Este protocolo é significativo porque é um método optogenético, ou ativado pela luz, para induzir a expressão genética, em um organismo intacto. No nosso caso, um embrião de zebrafish. A vantagem dessa técnica, é que ela usa a luz, como um agente indutor, o que permite um controle muito preciso, espaçacial e temporal da indução.
Este protocolo seria útil para qualquer situação em que a expressão genética indutível seria útil. Isso inclui coisas como rastreamento de linhagem, ensaios de ganho de função ou experimentos de resgate.

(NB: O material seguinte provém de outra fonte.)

/-- **STAR EXTREMALITY (the card's crux, replacing (Q) ∧ (E)).**  Up to a factor `2^{K n}`, no cut rectangle captures
more of `μ_t` than the best STAR `(Bob fibre of β) × Sym(interior)`: for every `q`, every cut `B` and every valid
rectangle, `|Captured| ≤ 2^{K n} · |bobFibre β| · |interior B G|!` for some support member `G` with `β = G[B]`.
(The matching LOWER bound — stars are captured in full — is `star_rectangle_valid_row`.) -/
def StarExtremality (t : ℕ) : Prop :=
  ∃ K : ℕ, ∀ (q : ℕ) (B : Finset (Fin (3 * q + 1))) (𝓐 𝓑 : Finset (Finset (Sym2 (Fin (3 * q + 1))))),
    ValidRect B 𝓐 𝓑 → (Captured q t B 𝓐 𝓑).Nonempty →
      ∃ P ∈ Supp q t, ((Captured q t B 𝓐 𝓑).card : ℝ) ≤
        (2 : ℝ) ^ (K * (3 * q + 1)) * (bobFibre q t B (bobSide B (edges P))).card *
          Nat.factorial (interior B (edges P)).card

/-- INTERIOR-CORRECTED half-density of one system: every near-half `B` spans at least `(1/2+ε)·n` edges AFTER
discounting one unit per fully interior vertex — the quantity `e(G[B]) − |interior|` that the star lower bound shows
is the true exponent (`μ_t(star) ≈ n^{|interior| − e(G[B])}`). -/
def InteriorHalfDense (ε δ : ℝ) (P : Rulers q t) : Prop :=
  ∀ B : Finset (Fin (3 * q + 1)),
    (1 / 2 - δ) * (3 * q + 1 : ℝ) ≤ B.card → (B.card : ℝ) ≤ (1 / 2 + δ) * (3 * q + 1 : ℝ) →
      (1 / 2 + ε) * (3 * q + 1 : ℝ) ≤ ((bobSide B (edges P)).card : ℝ) - (interior B (edges P)).card

open Classical in
/-- abundance of interior-half-dense rigid normal systems at the labelled first-moment rate. -/
def StrongAbundanceIHD (t : ℕ) (ε δ : ℝ) : Prop :=
  ∃ κ q₀ : ℕ, ∀ q ≥ q₀, (Nat.factorial (3 * q + 1)) ^ t ≤
    2 ^ (κ * (3 * q + 1)) * ((Supp q t).filter fun P => InteriorHalfDense ε δ P).card

open Classical in
/-- the X1 rectangle clause for the uniform measure on the interior-half-dense part of the support, at every
near-balanced cut, eventually in `q` for each `C`. -/
noncomputable def UniformRectBound (t : ℕ) (ε δ : ℝ) : Prop :=
  ∀ C : ℕ, ∃ q₀ : ℕ, ∀ q ≥ q₀, ∀ (B : Finset (Fin (3 * q + 1))) (𝓐 𝓑 : Finset (Finset (Sym2 (Fin (3 * q + 1))))),
    (1 / 2 - δ) * (3 * q + 1 : ℝ) ≤ B.card → (B.card : ℝ) ≤ (1 / 2 + δ) * (3 * q + 1 : ℝ) → ValidRect B 𝓐 𝓑 →
      ((Captured q t B 𝓐 𝓑 ∩ (Supp q t).filter fun P => InteriorHalfDense ε δ P).card : ℝ) ≤
        (2 : ℝ) ^ (-((3 * q + 1 : ℝ) / 2 * Real.logb 2 (3 * q + 1)) - C * (3 * q + 1)) *
          ((Supp q t).filter fun P => InteriorHalfDense ε δ P).card

/-- **The card's reduction (typed, to be proved by counting):** star extremality + abundance of interior-half-dense
rigid normal systems give the X1 clause for the conditioned uniform measure; with `NormalMostlyRigid`-type input and
`t ≥ 7` this is the normal-system line's assembly with (Q) ∧ (E) ∧ (½) replaced by ONE extremal statement and ONE
corrected density statement. -/
def StarReduction (t : ℕ) : Prop :=
  ∀ ε δ : ℝ, 0 < ε → 0 < δ → δ ≤ 1 / 4 → StarExtremality t → StrongAbundanceIHD t ε δ → UniformRectBound t ε δ

end targets

/-! ## 4. Seam covering: a SAT-free necessary condition for capture (card `seam-covering-cliques`)

For a normal system `P`, a ruler `k` and a vertex `v`, the SEAM COLOURING `seamCol (P k) v` (colour of `w` =
`(pos_k w − pos_k v − 1) mod 3`) is a proper 3-colouring of every edge of `P` except the single cycle edge
`{v, succ_k v}` (normality handles the foreign edges, at every base point).  Consequently, if `{v, succ_k v}` lies
INSIDE `B` (so it is not one of Alice's edges) and a cell `aliceSide B P ∪ β'` of a valid rectangle is NOT
3-colourable, then `β'` must contain a `seamCol (P k) v`-monochromatic edge: Bob's graph COVERS that inside seam of
`P`.  So the captured set of every valid rectangle is a clique of the mutual-covering relation (`captured_covClique`),
and a bound on such cliques (`SeamCliqueBound`) implies the X1 clause for the conditioned uniform measure
(`uniformRectBound_of_seamCliqueBound`, PROVED).  The two-point law `seamCol_eq_iff` makes "covers" an explicit
arc condition in `P`'s ruler coordinates — no 3-colourability left in the statement. -/

section covering

variable {q t : ℕ}

/-- position of the successor. -/
theorem pos_succ (P : Rulers q t) (k : Fin t) (v : Fin (3 * q + 1)) : P k (succ P k v) = P k v + 1 := by
  simp [succ]

/-- Along its own ruler, the seam colouring based at `v` is proper on every cycle edge `{u, succ_k u}` with `u ≠ v`. -/
theorem seamCol_succ_ne (P : Rulers q t) (k : Fin t) {v u : Fin (3 * q + 1)} (huv : u ≠ v) :
    seamCol (P k) v u ≠ seamCol (P k) v (succ P k u) := by
  intro h
  have hval : (P k u - P k v - 1).val % 3 = (P k (succ P k u) - P k v - 1).val % 3 := by
    simpa [seamCol, Fin.ext_iff] using h
  have hc : P k (succ P k u) - P k v - 1 = (P k u - P k v - 1) + 1 := by rw [pos_succ]; ring
  rw [hc, Fin.val_add_one] at hval
  split_ifs at hval with hlast
  · -- `c = last` means `P k u = P k v`, i.e. `u = v`
    have h0 : (P k u - P k v - 1) + 1 = 0 := by rw [hlast]; exact Fin.last_add_one _
    have h1 : P k u - P k v = 0 := by rw [← h0]; ring
    exact huv ((P k).injective (sub_eq_zero.1 h1))
  · omega

/-- The seam colouring of ruler `k` is proper on every FOREIGN cycle edge `{u, succ_i u}`, `i ≠ k` (normality). -/
theorem seamCol_foreign_ne {P : Rulers q t} (hN : IsNormal P) {i k : Fin t} (hik : i ≠ k)
    (v u : Fin (3 * q + 1)) : seamCol (P k) v u ≠ seamCol (P k) v (succ P i u) := by
  intro h
  have hval : (P k u - P k v - 1).val % 3 = (P k (succ P i u) - P k v - 1).val % 3 := by
    simpa [seamCol, Fin.ext_iff] using h
  have h2 := hN k i (Ne.symm hik) u
  have hdiff : P k (succ P i u) - P k u = (P k (succ P i u) - P k v - 1) - (P k u - P k v - 1) := by ring
  rw [hdiff] at h2
  generalize P k u - P k v - 1 = b at hval h2
  generalize P k (succ P i u) - P k v - 1 = a at hval h2
  have hA := a.isLt
  have hB := b.isLt
  rcases val_sub_cases b a with ⟨h1, e1⟩ | ⟨h1, e1⟩ <;> rw [e1] at h2 <;> omega

/-- membership in the edge set of a system. -/
theorem mem_edges {P : Rulers q t} {e : Sym2 (Fin (3 * q + 1))} :
    e ∈ edges P ↔ ∃ i u, e = s(u, succ P i u) := by
  constructor
  · intro he
    simp only [edges, mem_biUnion, mem_univ, true_and, mem_image] at he
    obtain ⟨i, u, hu⟩ := he
    exact ⟨i, u, hu.symm⟩
  · rintro ⟨i, u, rfl⟩
    simp only [edges, mem_biUnion, mem_univ, true_and, mem_image]
    exact ⟨i, u, rfl⟩

/-- `β'` COVERS the inside seams of `P` over `B`: for every cycle edge `{v, succ_k v}` of `P` inside `B`, Bob's graph
`β'` has an edge monochromatic under the seam colouring of ruler `k` based at `v` (an explicit arc condition by
`seamCol_eq_iff`). -/
def Covers (B : Finset (Fin (3 * q + 1))) (β' : Finset (Sym2 (Fin (3 * q + 1)))) (P : Rulers q t) : Prop :=
  ∀ (k : Fin t) (v : Fin (3 * q + 1)), v ∈ B → succ P k v ∈ B →
    ∃ x y, s(x, y) ∈ β' ∧ x ≠ y ∧ seamCol (P k) v x = seamCol (P k) v y

/-- **Seam covering (PROVED).**  In a valid rectangle, if Alice's side of the normal system `P` is filed and `β'` is
any filed Bob graph, then `β'` covers every inside seam of `P` — otherwise the seam colouring 3-colours the cell. -/
theorem covers_of_validRect {P : Rulers q t} (hN : IsNormal P) {B : Finset (Fin (3 * q + 1))}
    {𝓐 𝓑 : Finset (Finset (Sym2 (Fin (3 * q + 1))))} (hV : ValidRect B 𝓐 𝓑)
    (hα : aliceSide B (edges P) ∈ 𝓐) {β' : Finset (Sym2 (Fin (3 * q + 1)))} (hβ : β' ∈ 𝓑) :
    Covers B β' P := by
  intro k v hv hsv
  by_contra hcov
  push Not at hcov
  apply hV.2.2 _ hα _ hβ
  refine ⟨SimpleGraph.Coloring.mk (fun w => seamCol (P k) v w) ?_⟩
  intro x y hadj
  rw [SimpleGraph.fromEdgeSet_adj] at hadj
  obtain ⟨hmem, hxy⟩ := hadj
  have hmem' : s(x, y) ∈ aliceSide B (edges P) ∪ β' := hmem
  rcases mem_union.1 hmem' with h | h
  · obtain ⟨he, w, hw, hwB⟩ := mem_aliceSide.1 h
    obtain ⟨i, u, hiu⟩ := mem_edges.1 he
    -- the edge `{u, succ_i u}` is properly coloured unless it is the seam itself, which lies inside `B`
    have hne : seamCol (P k) v u ≠ seamCol (P k) v (succ P i u) := by
      by_cases hik : i = k
      · subst hik
        refine seamCol_succ_ne P i ?_
        rintro rfl
        rw [hiu] at hw
        rcases Sym2.mem_iff.1 hw with rfl | rfl
        · exact hwB hv
        · exact hwB hsv
      · exact seamCol_foreign_ne hN hik v u
    rcases Sym2.eq_iff.1 hiu with ⟨rfl, rfl⟩ | ⟨rfl, rfl⟩
    · exact hne
    · exact fun h' => hne h'.symm
  · exact hcov x y h hxy

/-- a COV-CLIQUE over `B`: a family of systems each of whose Bob graphs covers every member's inside seams. -/
def CovClique (B : Finset (Fin (3 * q + 1))) (K : Finset (Rulers q t)) : Prop :=
  ∀ P ∈ K, ∀ P' ∈ K, Covers B (bobSide B (edges P')) P

/-- sub-families of COV-cliques are COV-cliques. -/
theorem CovClique.mono {B : Finset (Fin (3 * q + 1))} {K K' : Finset (Rulers q t)} (h : CovClique B K)
    (hK : K' ⊆ K) : CovClique B K' :=
  fun P hP P' hP' => h P (hK hP) P' (hK hP')

open Classical in
/-- **Captured sets are COV-cliques (PROVED).**  Every valid cut rectangle captures a COV-clique of the support. -/
theorem captured_covClique (B : Finset (Fin (3 * q + 1))) {𝓐 𝓑 : Finset (Finset (Sym2 (Fin (3 * q + 1))))}
    (hV : ValidRect B 𝓐 𝓑) : CovClique B (Captured q t B 𝓐 𝓑) := by
  intro P hP P' hP'
  simp only [Captured, Supp, mem_filter, mem_univ, true_and] at hP hP'
  exact covers_of_validRect hP.1.1 hV hP.2.1 hP'.2.2

open Classical in
/-- **(Q_seam) — the SAT-free residual crux of the normal-system line.**  Within the interior-half-dense support,
every COV-clique over a near-balanced cut has relative size `≤ 2^{-(n/2)·log₂ n − C·n}`, eventually, for each `C`. -/
noncomputable def SeamCliqueBound (t : ℕ) (ε δ : ℝ) : Prop :=
  ∀ C : ℕ, ∃ q₀ : ℕ, ∀ q ≥ q₀, ∀ (B : Finset (Fin (3 * q + 1))) (K : Finset (Rulers q t)),
    (1 / 2 - δ) * (3 * q + 1 : ℝ) ≤ B.card → (B.card : ℝ) ≤ (1 / 2 + δ) * (3 * q + 1 : ℝ) →
      K ⊆ (Supp q t).filter (fun P => InteriorHalfDense ε δ P) → CovClique B K →
        (K.card : ℝ) ≤ (2 : ℝ) ^ (-((3 * q + 1 : ℝ) / 2 * Real.logb 2 (3 * q + 1)) - C * (3 * q + 1)) *
          ((Supp q t).filter fun P => InteriorHalfDense ε δ P).card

Para começar, o painel LED em relação às placas de Petri contendo embriões para fornecer 1,5 miliwatts por centímetro quadrado de energia de luz para vários embriões ao mesmo tempo.
Para reduzir o risco de dano fotográfico ao Ativador Transcricional da Cauda, poste a luz em intervalos de uma hora de desconto usando um relé de temporizador, se iluminar por mais de três horas. Remova as tampas da placa de Petri para minimizar a dispersão de luz da condensação. Coloque placas de Petri contendo embriões de controle e uma caixa à prova de luz para controles escuros.
Remova os embriões da iluminação, após a duração desejada de ativação. Para extração total de RNA, use um kit de extração de RNA. Transfira os embriões para um tubo de micro centrífuga de 1,5 mililitro e remova o excesso de água dos ovos.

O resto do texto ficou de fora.